Do you think it may be an issue with bolt protocol?

injectives commented 1 year ago

@ikwattro, thanks for reporting the issue. Unfortunately, I am struggling to reproduce the following error:

org.neo4j.driver.exceptions.ClientException: Message 'PULL Map{qid -> Long(0), n -> Long(1000)}' cannot be handled by a session in the READY state.

So far, I have setup a 3 node cluster using the neo4j:4.4.14-enterprise Docker image with SSR enabled. I tried hitting both the writer and the readers. It feels like I might be missing some crucial detail to reproduce.

injectives commented 1 year ago

@grzegorz-aniol, thanks for the tests. 👍

For some reason, I am getting different results:

It is probably worth noting I had console logging enabled as I was hoping to catch some network exchanges.

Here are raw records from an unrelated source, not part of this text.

/-- **Subsets of `Fin (n+1)` are the subsets of `Fin n` with or without the last element**:
`Σ_{S ⊆ Fin (n+1)} Φ(S) = Σ_{T ⊆ Fin n} (Φ(T) + Φ(T ∪ {last}))`. [folklore] -/
theorem sum_finset_fin_succ {M : Type*} [AddCommMonoid M] (Φ : Finset (Fin (n + 1)) → M) :
    ∑ S, Φ S = ∑ T : Finset (Fin n),
      (Φ (T.map Fin.castSuccEmb) + Φ (insert (Fin.last n) (T.map Fin.castSuccEmb))) := by
  classical
  have hs : (univ : Finset (Finset (Fin (n + 1)))) =
      (insert (Fin.last n) ((univ : Finset (Fin n)).image Fin.castSucc)).powerset := by
    rw [← powerset_univ, Fin.univ_castSuccEmb, cons_eq_insert, map_eq_image]
    rfl
  have hnot : Fin.last n ∉ (univ : Finset (Fin n)).image Fin.castSucc := by
    simp only [mem_image, mem_univ, true_and, not_exists]
    exact fun x => (Fin.castSucc_lt_last x).ne
  have hdisj : Disjoint ((univ : Finset (Fin n)).image Fin.castSucc).powerset
      ((((univ : Finset (Fin n)).image Fin.castSucc).powerset).image (insert (Fin.last n))) := by
    rw [disjoint_left]
    intro S hS hS'
    obtain ⟨S₀, _, rfl⟩ := mem_image.1 hS'
    exact notMem_of_mem_powerset_of_notMem hS hnot (mem_insert_self _ _)
  have hinj : Set.InjOn (insert (Fin.last n))
      ((((univ : Finset (Fin n)).image Fin.castSucc).powerset : Finset (Finset (Fin (n + 1)))) :
        Set (Finset (Fin (n + 1)))) := by
    intro S hS S' hS' hSS'
    rw [← erase_insert (notMem_of_mem_powerset_of_notMem (mem_coe.1 hS) hnot), hSS',
      erase_insert (notMem_of_mem_powerset_of_notMem (mem_coe.1 hS') hnot)]
  have himg : ∀ Ψ : Finset (Fin (n + 1)) → M,
      ∑ S ∈ ((univ : Finset (Fin n)).image Fin.castSucc).powerset, Ψ S =
        ∑ T : Finset (Fin n), Ψ (T.map Fin.castSuccEmb) := by
    intro Ψ
    rw [powerset_image, sum_image, powerset_univ]
    · refine sum_congr rfl fun T _ => ?_
      rw [map_eq_image]; rfl
    · intro T _ T' _ hTT'
      exact (image_injective (Fin.castSucc_injective n)) hTT'
  rw [sum_add_distrib, hs, powerset_insert, sum_union hdisj, sum_image hinj, himg, himg]

end TupleOn

/-! ### Calculus of ordered integrals -/

section Calculus

variable {E : Type*} [NormedAddCommGroup E] [NormedSpace ℝ E]

/-- An ordered integral with at least one variable vanishes at `t = 0`. [folklore] -/
@[simp] theorem orderedIntegral_succ_zero (k : ℕ) (F : (Fin (k + 1) → ℝ) → E) :
    orderedIntegral (k + 1) F 0 = 0 := by
  rw [orderedIntegral_succ, integral_same]

/-- The inner integrand of `I_{k+1} F` is continuous in the outer variable. [folklore] -/
theorem continuous_orderedIntegral_snoc (k : ℕ) {F : (Fin (k + 1) → ℝ) → E} (hF : Continuous F) :
    Continuous fun s : ℝ => orderedIntegral k (fun w => F (Fin.snoc w s)) s :=
  continuous_orderedIntegral k (fun (s : ℝ) w => F (Fin.snoc w s))
    (hF.comp ((continuous_finSnoc k).comp (continuous_snd.prodMk continuous_fst))) id continuous_id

injectives commented 1 year ago

It would be good to establish how the Message 'PULL Map{qid -> Long(0), n -> Long(1000)}' cannot be handled error happens. If it is easy enough to reproduce, could you enable the driver debug logging (example: Config.builder().withLogging(Logging.console(Level.FINE)).build()) and share the log please?

grzegorz-aniol commented 1 year ago

I've been running these days exactly same unit tests, few times, and I cannot reproduce this issue anymore. What is strange, the cluster version is the same. I also tried with different driver versions (as described by @ikwattro), with same result.

injectives commented 1 year ago

Lets close this one. Please open a new issue or re-open this one if it becomes reproducible again.